Wednesday, September 12, 2012

Day 66 : If I think – I am fucked




                The moments I started first time to try stop my thoughts, it came to me like not possible, hard, I was even not able to comprehend, that human being can function without thinking, move without thoughts, act, speak, express and live without presence of thoughts within mind.

                But yes, it is possible, it is possible to live and have silence in the mind, not thoughts present, no reactions, just breathe and speak.

                I am far away from the point where absolute silence of me as me I live, but I’ll get there. The moments in my life, which I enjoy, really enjoy and like, are those when no thoughts, no energies, no movements of energies I experience, just me, walking here around, in environment I am in, and I just am. The moments I enjoy most are moments of silence in my mind.

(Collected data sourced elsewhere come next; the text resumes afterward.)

/-!
# Horie's criterion for an odd relative class number when `h(K⁺)` is odd: `h⁻_K` odd ⟺ `t_K ≤ 1` and
# `r(E_{K⁺}/E⁺_{K⁺}) = [K⁺ : ℚ] + t_K − 1` (Horie, *Acta Arith.* 67 (1994), Theorem 1, the case `A_{K⁺} = 1`)

Topic `NumberTheory/NumberFields`; namespace `Literature.NumberTheory.NumberFields`.  Theorem-only file (no
definition, no named fact, no `sorry`), unconditional; a junction of `CMFieldAmbiguousClassNumber.lean` (Chevalley's
formula for `K/K⁺`, Horie's Lemma 1, Louboutin–Okazaki's Prop. 2) and `ClassGroupNormSurjective.lean`
(`h_K = h⁻_K · h_{K⁺}`).

> Horie, **Theorem 1.** "Let `K` be a CM-field.  Let `M` denote the Hilbert 2-class field over `K⁺`.  Then `h⁻_K`
> is odd if and only if the following conditions are satisfied: (1-i) `M` is cyclic over `K⁺`, i.e., `A_{K⁺}` is
> cyclic, (1-ii) `t_K = 0` or `1` and, in the case `t_K = 1`, the prime ideal of `K⁺` ramified in `K` remains prime
> in `M`, (1-iii) `r(E_M/E*_M) = [M : ℚ] + t_K − 1."
> (Notation, p. 219: `h⁻_K = h_K/h_{K⁺}`; `A_F` the Sylow 2-subgroup of `C_F`; `r` the 2-rank; `E*_F` the totally
> positive units; `t_K` the number of prime ideals of `K⁺` ramified in `K`.)  Proof (p. 221, ⟸): "As `h_M` is odd
> by (1-i) and as `t_K = t_{KM} ≤ 1` by (1-ii), it follows from Lemma 1 and (1-iii) that
> `r(A_{KM}) = t_K − 1 + [M : ℚ] − r(E_M/E*_M) = 0`.  Hence we have `r(A⁻_K) = 0`, i.e., `2 ∤ h⁻_K`."

HERE: the case **`A_{K⁺} = 1`, i.e. `h(K⁺)` odd, where `M = K⁺`**: then (1-i) holds, (1-ii) reads `t_K ≤ 1` (the
«remains prime in `M`» clause is void) and (1-iii) reads `r(E_{K⁺}/E*_{K⁺}) = [K⁺ : ℚ] + t_K − 1`; the proof is
Horie's Lemma 1 (ii) (tree `CMFieldAmbiguousClassNumber.lean` §5–§6: for `h(K⁺)` odd and `t_K ≤ 1`,
`#Cl_K[2] · 2 = 2^{t_K} · #(E*_{K⁺}/E²_{K⁺})`) together with `h_K = h⁻_K h_{K⁺}` (so `h⁻_K` odd ⟺ `h_K` odd ⟺
`#Cl_K[2] = 1`) and Louboutin–Okazaki's Prop. 2 (`h⁻_K` odd ⟹ `t_K ≤ 1`).  Statements (`K : Type` a CM field with
`h(K⁺)` odd; `t = #{v : e_v(K/K⁺) ≠ 1}`, `#sign(E_{K⁺}) = 2^{r(E/E*)}`, `#(E*/E²) · #sign(E) = 2^{[K⁺:ℚ]}`,
`h⁺(K⁺) = h(K⁺) · #(E*/E²)`):

* `IsCMField.odd_classNumber_div_iff_odd_classNumber_of_odd` — `h⁻_K` odd ⟺ `h_K` odd;
* **`IsCMField.odd_classNumber_div_iff_of_odd`** — **`h⁻_K` odd ⟺ (`t = 0` and `#(E*_{K⁺}/E²_{K⁺}) = 2`) or
  (`t = 1` and `#(E*_{K⁺}/E²_{K⁺}) = 1`)**; `IsCMField.odd_classNumber_div_iff_narrowClassNumber_eq_of_odd` — the same
  with `h⁺(K⁺) = 2 h(K⁺)`, resp. `h⁺(K⁺) = h(K⁺)`;
* **`IsCMField.odd_classNumber_div_iff_card_unitSignatures_eq_of_odd`** — Horie's wording:
  **`h⁻_K` odd ⟺ `t ≤ 1` and `#sign(E_{K⁺}) = 2^{[K⁺:ℚ] + t − 1}`**;
* corollaries: with exactly one finite prime ramified, `h⁻_K` odd ⟺ `h⁺(K⁺) = h(K⁺)` ⟺ `h⁺(K⁺)` odd
  (`IsCMField.odd_classNumber_div_iff_narrowClassNumber_eq_of_odd_of_isUnramifiedIn`,
  `IsCMField.odd_classNumber_div_iff_odd_narrowClassNumber_of_odd_of_isUnramifiedIn`); with no finite prime ramified,
  `h⁻_K` odd ⟺ `h⁺(K⁺) = 2 h(K⁺)` (`IsCMField.odd_classNumber_div_iff_of_odd_of_forall_isUnramifiedIn`);
* **Proposition 1 in the case `L = k`**: `h(k)` odd and `r(E_k/E*_k) ≤ [k:ℚ] − 2` ⟹ every CM field `K` with `K⁺ = k`
  has `h⁻_K` even (`IsCMField.even_classNumber_div_of_card_unitSignatures_le_of_odd`).

-- TODO(general form): Theorem 1 for arbitrary `K⁺` (the Hilbert 2-class field `M` of `K⁺`, conditions (1-i)–(1-iii))
-- needs the Hilbert 2-class field; not attempted here.

## References

* K. Horie, *On CM-fields with the same maximal real subfield*, Acta Arith. 67 (1994) 219–227, Theorem 1 and its
  proof, §1 Lemma 1, Proposition 1 (held `paper:doi-10-4064-aa-67-3-219-227`, pp. 220–222). [Horie1994]
* S. Louboutin, R. Okazaki, Acta Arith. 67 (1994) 47–62, §1 Proposition 2 (tree `CMFieldAmbiguousClassNumber.lean`).
  [LouboutinOkazaki1994]
* A. Fröhlich, M. J. Taylor, *Algebraic Number Theory*, Ch. V §1 (1.12) (`h⁺ · #sign(U) = h · 2^{r₁}`; tree
  `NarrowClassGroup.lean`). [FrohlichTaylor1990]
-/

noncomputable section

open NumberField NumberField.IsCMField NumberField.Units IsDedekindDomain
open Module (finrank)

namespace Literature.NumberTheory.NumberFields

open Literature.Geometry.Kaehler Literature.Geometry.Kaehler.ComplexTorus

variable (K : Type) [Field K] [NumberField K] [IsCMField K]

/-! ### §1. `h⁻_K` odd ⟺ `h_K` odd ⟺ `#Cl_K[2] = 1` when `h(K⁺)` is odd -/

/-- `#G[2] = 1` iff `#G` is odd, for a finite commutative group `G` (Cauchy). [folklore] -/
private theorem card_twoTorsion_eq_one_iff_odd_card'' {G : Type*} [CommGroup G] [Finite G] :
    Nat.card {g : G // g ^ 2 = 1} = 1 ↔ Odd (Nat.card G) := by
  classical
  haveI := Fintype.ofFinite G
  constructor
  · intro h1
    by_contra hodd
    rw [Nat.not_odd_iff_even, even_iff_two_dvd, Nat.card_eq_fintype_card] at hodd
    obtain ⟨g, hg⟩ := exists_prime_orderOf_dvd_card 2 hodd
    have hg2 : g ^ 2 = 1 := by rw [← hg]; exact pow_orderOf_eq_one g
    have hg1 : g ≠ 1 := by
      intro h; rw [h, orderOf_one] at hg; exact absurd hg (by norm_num)
    haveI : Subsingleton {g : G // g ^ 2 = 1} := (Nat.card_eq_one_iff_unique.mp h1).1
    exact hg1 (congrArg Subtype.val
      (Subsingleton.elim (⟨g, hg2⟩ : {g : G // g ^ 2 = 1}) ⟨1, one_pow 2⟩))
  · intro hodd
    have hdvd : Nat.card {g : G // g ^ 2 = 1} ∣ Nat.card G := by
      rw [← Nat.card_congr (Equiv.subtypeEquivRight (fun g : G => by
          rw [MonoidHom.mem_ker, powMonoidHom_apply]) :
          ((powMonoidHom 2 : G →* G).ker) ≃ {g : G // g ^ 2 = 1})]
      exact Subgroup.card_subgroup_dvd_card _
    haveI : Fact (Nat.Prime 2) := ⟨Nat.prime_two⟩
    have hP : IsPGroup 2 (powMonoidHom 2 : G →* G).ker := fun g => ⟨1, Subtype.ext (by
      have hg := g.2
      rw [MonoidHom.mem_ker, powMonoidHom_apply] at hg
      rw [pow_one, Subgroup.coe_pow, Subgroup.coe_one, hg])⟩
    obtain ⟨k, hk⟩ := IsPGroup.iff_card.mp hP
    have hk' : Nat.card {g : G // g ^ 2 = 1} = 2 ^ k := by
      rw [← hk]
      exact Nat.card_congr (Equiv.subtypeEquivRight fun g => by rw [MonoidHom.mem_ker, powMonoidHom_apply])
    rw [hk'] at hdvd ⊢
    exact Nat.Coprime.eq_one_of_dvd (Nat.Coprime.pow_left k hodd.coprime_two_left) hdvd

/-- **`h_K = h⁻_K · h_{K⁺}`** for a CM field («As is well known, the norm map `C_K → C_{K⁺}` is surjective so that
`h⁻_K` … is an integer»). [cite: Horie1994, p. 219 (notation)] -/
theorem IsCMField.classNumber_div_mul_classNumber :
    classNumber K / classNumber (maximalRealSubfield K) * classNumber (maximalRealSubfield K) = classNumber K := by
  have h := IsCMField.card_ker_classGroupNorm_mul_card K
  rw [← IsCMField.classNumber_div_eq_card_ker] at h
  exact h

/-- **For `h(K⁺)` odd: `h⁻_K` is odd iff `h_K` is odd** (`h_K = h⁻_K h_{K⁺}`).
[cite: Horie1994, Theorem 1 (proof: «r(A⁻_K) = 0, i.e., 2 ∤ h⁻_K»)] -/
theorem IsCMField.odd_classNumber_div_iff_odd_classNumber_of_odd
    (hodd : Odd (classNumber (maximalRealSubfield K))) :
    Odd (classNumber K / classNumber (maximalRealSubfield K)) ↔ Odd (classNumber K) := by
  constructor
  · intro h
    rw [← IsCMField.classNumber_div_mul_classNumber K]
    exact h.mul hodd
  · intro h
    rw [← IsCMField.classNumber_div_mul_classNumber K] at h
    exact (Nat.odd_mul.mp h).1

/-- For `h(K⁺)` odd: `h⁻_K` odd ⟺ `#Cl_K[2] = 1` (`r(A_K) = 0`). [cite: Horie1994, Theorem 1 (proof: «r(A_{KM}) = 0»)] -/
theorem IsCMField.odd_classNumber_div_iff_card_twoTorsion_eq_one_of_odd
    (hodd : Odd (classNumber (maximalRealSubfield K))) :
    Odd (classNumber K / classNumber (maximalRealSubfield K)) ↔
      Nat.card {c : ClassGroup (𝓞 K) // c ^ 2 = 1} = 1 := by
  rw [IsCMField.odd_classNumber_div_iff_odd_classNumber_of_odd K hodd, card_twoTorsion_eq_one_iff_odd_card'',
    classNumber, Nat.card_eq_fintype_card]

                In moments when thoughts came up, and I start to participate on that thought, immediately I experience some kind of energy, I am aware of it and thus I have to stop that energy, thus it is useless, to participate on thinking and then stop energy, it is easier to stop thinking, to do not participate on it, to do not give attention to it, to do not charge thoughts with energies.

                The specific patterns which occur within me, are those where I put the most energy thus this thoughts have tendency to come back over and over, till I remove all energies related to that thought, to eventually really and for real remove that thought and stop it, stop energy experienced related to that thought and finally silence my mind.

                The most energy I put into are those ones, which the most reflect my desires, or needs, wishes, as that what I want for myself as positive, as that what I like or as that what I would like to live, to have, to enjoy, and it is just experience of energy related to those desires or wishes.

                Sometimes, occur within me the point of blaming myself for participating on thoughts and “self-speak” known as back chat, as I always see how useless it is, but sometimes it is like late to stop as I already participated on that. Always, I am using this as a support for myself, to see where I fucked myself, how and why, to be able to see and the points directly , to do not have to go through all stuff again, as really, it is please to solve the point I am facing and go on and let go.

                It is the biggest pleasure for myself, to see what I allowed, to see how and why, what I lived, to release myself and allow myself to go on, as the past is past and thus past have to go.

                Sooner of later, each one of use will have face the point to have let go everything ones allowed and accepted, it is really better to stand up sooner like later. You decide.